• **What you have to do**
Whenever a line of the records below contains the word "formula", copy that line.

(Data items)
import Mathlib
import Summits.Ventures.PercRepro2.SwOutCrossBaseHull

/-!
# The cross base: the dual base and the blue hull formula (blind cell PercRepro2, night-4 g23,
2026-08-28; proofs/NIGHT4-G23.md §10, step (2))

The DUAL base keeps the colours of the class edges and flips every other edge (`dualCross`); it is
again a cross base (`CrossBase.dual`), and the blue colouring of a realisation is the realisation
of the dual base at the totally flipped point (`blue_crossReal`).  Hence the BLUE hull formula: at
a point without blue-side leak the blue cluster of `h` is `redSetX` of the flipped point
(**`cluster_blue_crossReal`**), and the hull of `h` lies in `{h, u}`, the arms and the dropped
vertices (`hull_crossReal_subset`).
-/

namespace Summit.Ventures.PercRepro2

namespace CrossArm

open Hull LocRows

variable {V : Type*} {E : Type*}

open scoped Classical

section DualDefs

variable (ends : E → Sym2 V) (u : V) {ι X κ : Type*} (U : ι → Set V) (p : X → V)
  (G : SimpleGraph X) (F : κ → Set V)

/-- The edges of some class. -/
def classAllX : Set E :=
  {e | ∃ k, e ∈ touches ends (F k)} ∪ {e | ∃ j, e ∈ touches ends (U j)} ∪
    {e | ∃ i, e ∈ clsUPX ends u p i} ∪ {e | ∃ s, e ∈ clsCX ends p G s} ∪
    {e | ∃ i, e ∈ clsExtX ends u p i}

/-- The dual base: the class edges keep their colour, every other edge is flipped. -/
noncomputable def dualCross (σ : Config E) : Config E :=
  fun e => if e ∈ classAllX ends u U p G F then σ e else !σ e

/-- The total flip of a point. -/
def flipXG (q : PtXG ι κ X G) : PtXG ι κ X G := (flipAll q.1, flipAll q.2.1, q.2.2.flip)

/-- The blue-side leak: the red-side leak of the flipped point. -/
def LeakBX (q : PtXG ι κ X G) : Prop := LeakRX G (flipXG G q)

end DualDefs

section Dual

variable {ends : E → Sym2 V} {σ : Config E} {h u : V} {ι X κ : Type*} {U : ι → Set V}
  {p : X → V} {G : SimpleGraph X} {F : κ → Set V} (hb : CrossBase ends σ h u U p G F)
include hb

omit hb in
/-- The dual base on a class edge. -/
lemma dualCross_apply_of_mem {e : E} (he : e ∈ classAllX ends u U p G F) :
    dualCross ends u U p G F σ e = σ e := by
  simp [dualCross, he]

omit hb in
/-- The dual base off the classes. -/
lemma dualCross_apply_of_notMem {e : E} (he : e ∉ classAllX ends u U p G F) :
    dualCross ends u U p G F σ e = !σ e := by
  simp [dualCross, he]

/-- An edge at `h` is a class edge. -/
lemma CrossBase.h_edge_mem_classAllX {e : E} {x : V} (he : ends e = s(h, x)) :
    e ∈ classAllX ends u U p G F := by
  rcases hb.h_edges e x he with ⟨j, hj⟩ | ⟨k, hk⟩
  · exact Or.inl (Or.inl (Or.inl (Or.inr ⟨j, x, hj, h, ends_swap he⟩)))
  · exact Or.inl (Or.inl (Or.inl (Or.inl ⟨k, x, hk, h, ends_swap he⟩)))

/-- An edge at `u` is a class edge. -/
lemma CrossBase.u_edge_mem_classAllX {e : E} {x : V} (he : ends e = s(u, x)) :
    e ∈ classAllX ends u U p G F := by
  rcases hb.u_edges e x he with ⟨j, hj⟩ | ⟨i, rfl⟩
  · exact Or.inl (Or.inl (Or.inl (Or.inr ⟨j, x, hj, u, ends_swap he⟩)))
  · exact Or.inl (Or.inl (Or.inr ⟨i, he⟩))

/-- An edge at a dropped vertex is a class edge. -/
lemma CrossBase.p_edge_mem_classAllX {i : X} {e : E} {x : V} (he : ends e = s(p i, x)) :
    e ∈ classAllX ends u U p G F := by
  rcases hb.p_edges i e x he with rfl | ⟨j, rfl, hadj⟩ | ⟨_, hxu, hxp, _⟩
  · exact Or.inl (Or.inl (Or.inr ⟨i, ends_swap he⟩))
  · exact Or.inl (Or.inr ⟨⟨s(i, j), G.mem_edgeSet.2 hadj⟩, i, j, rfl, he⟩)
  · exact Or.inr ⟨i, x, he, hxu, hxp⟩

omit hb in
/-- An edge with an end in an arm is a class edge. -/
lemma CrossBase.arm_edge_mem_classAllX {e : E} {x y : V} (he : ends e = s(x, y))
    (hx : x ∈ armsAllX U F) : e ∈ classAllX ends u U p G F := by
  rcases hx with hx | hx
  · obtain ⟨j, hj⟩ := Set.mem_iUnion.1 hx
    exact Or.inl (Or.inl (Or.inl (Or.inr ⟨j, x, hj, y, he⟩)))
  · obtain ⟨k, hk⟩ := Set.mem_iUnion.1 hx
    exact Or.inl (Or.inl (Or.inl (Or.inl ⟨k, x, hk, y, he⟩)))

/-- The dual base agrees with the base inside `S ∪ {h}` for an arm `S`. -/
lemma CrossBase.insideConfig_dualCross (S : Set V) (hS : S ⊆ armsAllX U F) :
    insideConfig ends (S ∪ {h}) (dualCross ends u U p G F σ) =
      insideConfig ends (S ∪ {h}) σ := by
  funext e
  simp only [insideConfig]
  by_cases hw : e ∈ within ends (S ∪ {h})
  · obtain ⟨x, hx, y, hy, hxy⟩ := hw
    have hc : e ∈ classAllX ends u U p G F := by
      rcases hx with hx | hx
      · exact CrossBase.arm_edge_mem_classAllX hxy (hS hx)
      · rw [Set.mem_singleton_iff] at hx
        subst hx
        exact hb.h_edge_mem_classAllX hxy
    rw [dualCross_apply_of_mem hc]
  · rw [decide_eq_false hw]
    simp

/-- **The dual base is a cross base.** -/
theorem CrossBase.dual : CrossBase ends (dualCross ends u U p G F σ) h u U p G F where
  hne_hu := hb.hne_hu
  hne_hp := hb.hne_hp
  hne_up := hb.hne_up
  p_inj := hb.p_inj
  h_notMem_U := hb.h_notMem_U
  u_notMem_U := hb.u_notMem_U
  p_notMem_U := hb.p_notMem_U
  h_notMem_F := hb.h_notMem_F
  u_notMem_F := hb.u_notMem_F
  p_notMem_F := hb.p_notMem_F
  U_disj := hb.U_disj
  U_disj_F := hb.U_disj_F
  F_disj := hb.F_disj
  U_nonempty := hb.U_nonempty
  F_nonempty := hb.F_nonempty
  no_cross_UU := hb.no_cross_UU
  no_cross_UF := hb.no_cross_UF
  no_cross_FF := hb.no_cross_FF
  h_edges := hb.h_edges
  u_edges := hb.u_edges
  p_edges := hb.p_edges
  u_adj_U := hb.u_adj_U
  h_red := fun e x he => by
    rw [dualCross_apply_of_mem (hb.h_edge_mem_classAllX he)]
    exact hb.h_red e x he
  u_red := fun e x he => by
    rw [dualCross_apply_of_mem (hb.u_edge_mem_classAllX he)]
    exact hb.u_red e x he
  cross_red := fun i j e he => by
    rw [dualCross_apply_of_mem (hb.p_edge_mem_classAllX he)]
    exact hb.cross_red i j e he
  ext_blue := fun i e x he hxu hxp => by
    rw [dualCross_apply_of_mem (hb.p_edge_mem_classAllX he)]
    exact hb.ext_blue i e x he hxu hxp
  bdry_blue := fun e x y he hx hyh hyu hyp hy => by
    rw [dualCross_apply_of_mem (CrossBase.arm_edge_mem_classAllX he hx)]
    exact hb.bdry_blue e x y he hx hyh hyu hyp hy
  U_conn := fun j x hx => by
    rw [hb.insideConfig_dualCross (U j) (fun y hy => Or.inl (Set.mem_iUnion.2 ⟨j, hy⟩))]
    exact hb.U_conn j x hx
  F_conn := fun k x hx => by
    rw [hb.insideConfig_dualCross (F k) (fun y hy => Or.inr (Set.mem_iUnion.2 ⟨k, hy⟩))]
    exact hb.F_conn k x hx

omit hb in
/-- The realisation off the classes. -/
lemma CrossBase.crossReal_apply_none {q : PtXG ι κ X G} {e : E}
    (hF : ∀ k, e ∉ touches ends (F k)) (hU : ∀ j, e ∉ touches ends (U j))
    (hUP : ∀ i, e ∉ clsUPX ends u p i) (hC : ∀ s, e ∉ clsCX ends p G s)
    (hX : ∀ i, e ∉ clsExtX ends u p i) : crossReal ends u U p G F σ q e = σ e := by
  unfold crossReal
  rw [if_neg]
  rintro ((((⟨k, _, he⟩ | ⟨j, _, he⟩) | ⟨i, _, he⟩) | ⟨s, _, he⟩) | ⟨i, _, he⟩)
  · exact hF k he
  · exact hU j he
  · exact hUP i he
  · exact hC s he
  · exact hX i he

/-- **The blue colouring of a realisation is the realisation of the dual base at the flipped
point.** -/
theorem CrossBase.blue_crossReal (q : PtXG ι κ X G) :
    blue (crossReal ends u U p G F σ q) =
      crossReal ends u U p G F (dualCross ends u U p G F σ) (flipXG G q) := by
  funext e
  simp only [blue]
  by_cases hF : ∃ k, e ∈ touches ends (F k)
  · obtain ⟨k, hk⟩ := hF
    rw [hb.crossReal_apply_F hk, hb.dual.crossReal_apply_F hk,
      dualCross_apply_of_mem (Or.inl (Or.inl (Or.inl (Or.inl ⟨k, hk⟩))))]
    simp only [flipXG, flipAll]
    by_cases hk' : q.1 k = true <;> simp [hk']
  by_cases hU : ∃ j, e ∈ touches ends (U j)
  · obtain ⟨j, hj⟩ := hU
    rw [hb.crossReal_apply_U hj, hb.dual.crossReal_apply_U hj,
      dualCross_apply_of_mem (Or.inl (Or.inl (Or.inl (Or.inr ⟨j, hj⟩))))]
    simp only [flipXG, flipAll]
    by_cases hj' : q.2.1 j = true <;> simp [hj']
  by_cases hUP : ∃ i, e ∈ clsUPX ends u p i
  · obtain ⟨i, hi⟩ := hUP
    rw [hb.crossReal_apply_UP hi, hb.dual.crossReal_apply_UP hi,
      dualCross_apply_of_mem (Or.inl (Or.inl (Or.inr ⟨i, hi⟩)))]
    simp only [flipXG, FibKE.flip]
    by_cases hi' : q.2.2.1 i = true <;> simp [hi']
  by_cases hC : ∃ s, e ∈ clsCX ends p G s
  · obtain ⟨s, hs⟩ := hC
    rw [hb.crossReal_apply_C hs, hb.dual.crossReal_apply_C hs,
      dualCross_apply_of_mem (Or.inl (Or.inr ⟨s, hs⟩))]
    simp only [flipXG, FibKE.flip]
    by_cases hs' : q.2.2.2.1 s = true <;> simp [hs']
  by_cases hX : ∃ i, e ∈ clsExtX ends u p i
  · obtain ⟨i, hi⟩ := hX
    rw [hb.crossReal_apply_Ext hi, hb.dual.crossReal_apply_Ext hi,
      dualCross_apply_of_mem (Or.inr ⟨i, hi⟩)]
    simp only [flipXG, FibKE.flip]
    by_cases hi' : q.2.2.2.2 i = true <;> simp [hi']
  · simp only [not_exists] at hF hU hUP hC hX
    have hc : e ∉ classAllX ends u U p G F := by
      rintro ((((⟨k, hk⟩ | ⟨j, hj⟩) | ⟨i, hi⟩) | ⟨s, hs⟩) | ⟨i, hi⟩)
      · exact hF k hk
      · exact hU j hj
      · exact hUP i hi
      · exact hC s hs
      · exact hX i hi
    rw [CrossBase.crossReal_apply_none hF hU hUP hC hX, CrossBase.crossReal_apply_none hF hU hUP hC hX,
      dualCross_apply_of_notMem hc]

/-- **The blue hull formula**: at a point without blue-side leak, the blue cluster of `h` is
`redSetX` of the flipped point. -/
theorem CrossBase.cluster_blue_crossReal (hup : ∀ i, ∃ e, ends e = s(u, p i))
    (hcross : ∀ i j, G.Adj i j → ∃ e, ends e = s(p i, p j)) {q : PtXG ι κ X G}
    (hq : ¬ LeakBX G q) :
    cluster ends (blue (crossReal ends u U p G F σ q)) h = redSetX h u U p G F (flipXG G q) := by
  rw [hb.blue_crossReal]
  exact hb.dual.cluster_crossReal hup hcross hq

omit hb in
/-- `redSetX` lies in `{h, u}` with the dropped vertices and the arms. -/
lemma redSetX_subset {q : PtXG ι κ X G} {x : V} (hx : x ∈ redSetX h u U p G F q) :
    x = h ∨ x = u ∨ (∃ i, x = p i) ∨ x ∈ armsAllX U F := by
  rw [mem_redSetX_iff] at hx
  rcases hx with hx | ⟨j, -, hx⟩ | ⟨hx, -⟩ | ⟨i, hx, -, -⟩ | ⟨k, -, hx⟩
  · exact Or.inl hx
  · exact Or.inr (Or.inr (Or.inr (Or.inl (Set.mem_iUnion.2 ⟨j, hx⟩))))
  · exact Or.inr (Or.inl hx)
  · exact Or.inr (Or.inr (Or.inl ⟨i, hx⟩))
  · exact Or.inr (Or.inr (Or.inr (Or.inr (Set.mem_iUnion.2 ⟨k, hx⟩))))

/-- **The hull of `h` stays inside the structure** at a point without leak. -/
theorem CrossBase.hull_crossReal_subset (hup : ∀ i, ∃ e, ends e = s(u, p i))
    (hcross : ∀ i j, G.Adj i j → ∃ e, ends e = s(p i, p j)) {q : PtXG ι κ X G}
    (hqR : ¬ LeakRX G q) (hqB : ¬ LeakBX G q) {x : V}
    (hx : x ∈ hull ends (crossReal ends u U p G F σ q) h) :
    x = h ∨ x = u ∨ (∃ i, x = p i) ∨ x ∈ armsAllX U F := by
  rcases hx with hx | hx
  · rw [hb.cluster_crossReal hup hcross hqR] at hx
    exact redSetX_subset hx
  · rw [hb.cluster_blue_crossReal hup hcross hqB] at hx
    exact redSetX_subset hx

end Dual

end CrossArm

end Summit.Ventures.PercRepro2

• **Task answer**
# The cross base: the dual base and the blue hull formula (blind cell PercRepro2, night-4 g23,
of the dual base at the totally flipped point (`blue_crossReal`).  Hence the BLUE hull formula: at
/-- **The blue hull formula**: at a point without blue-side leak, the blue cluster of `h` is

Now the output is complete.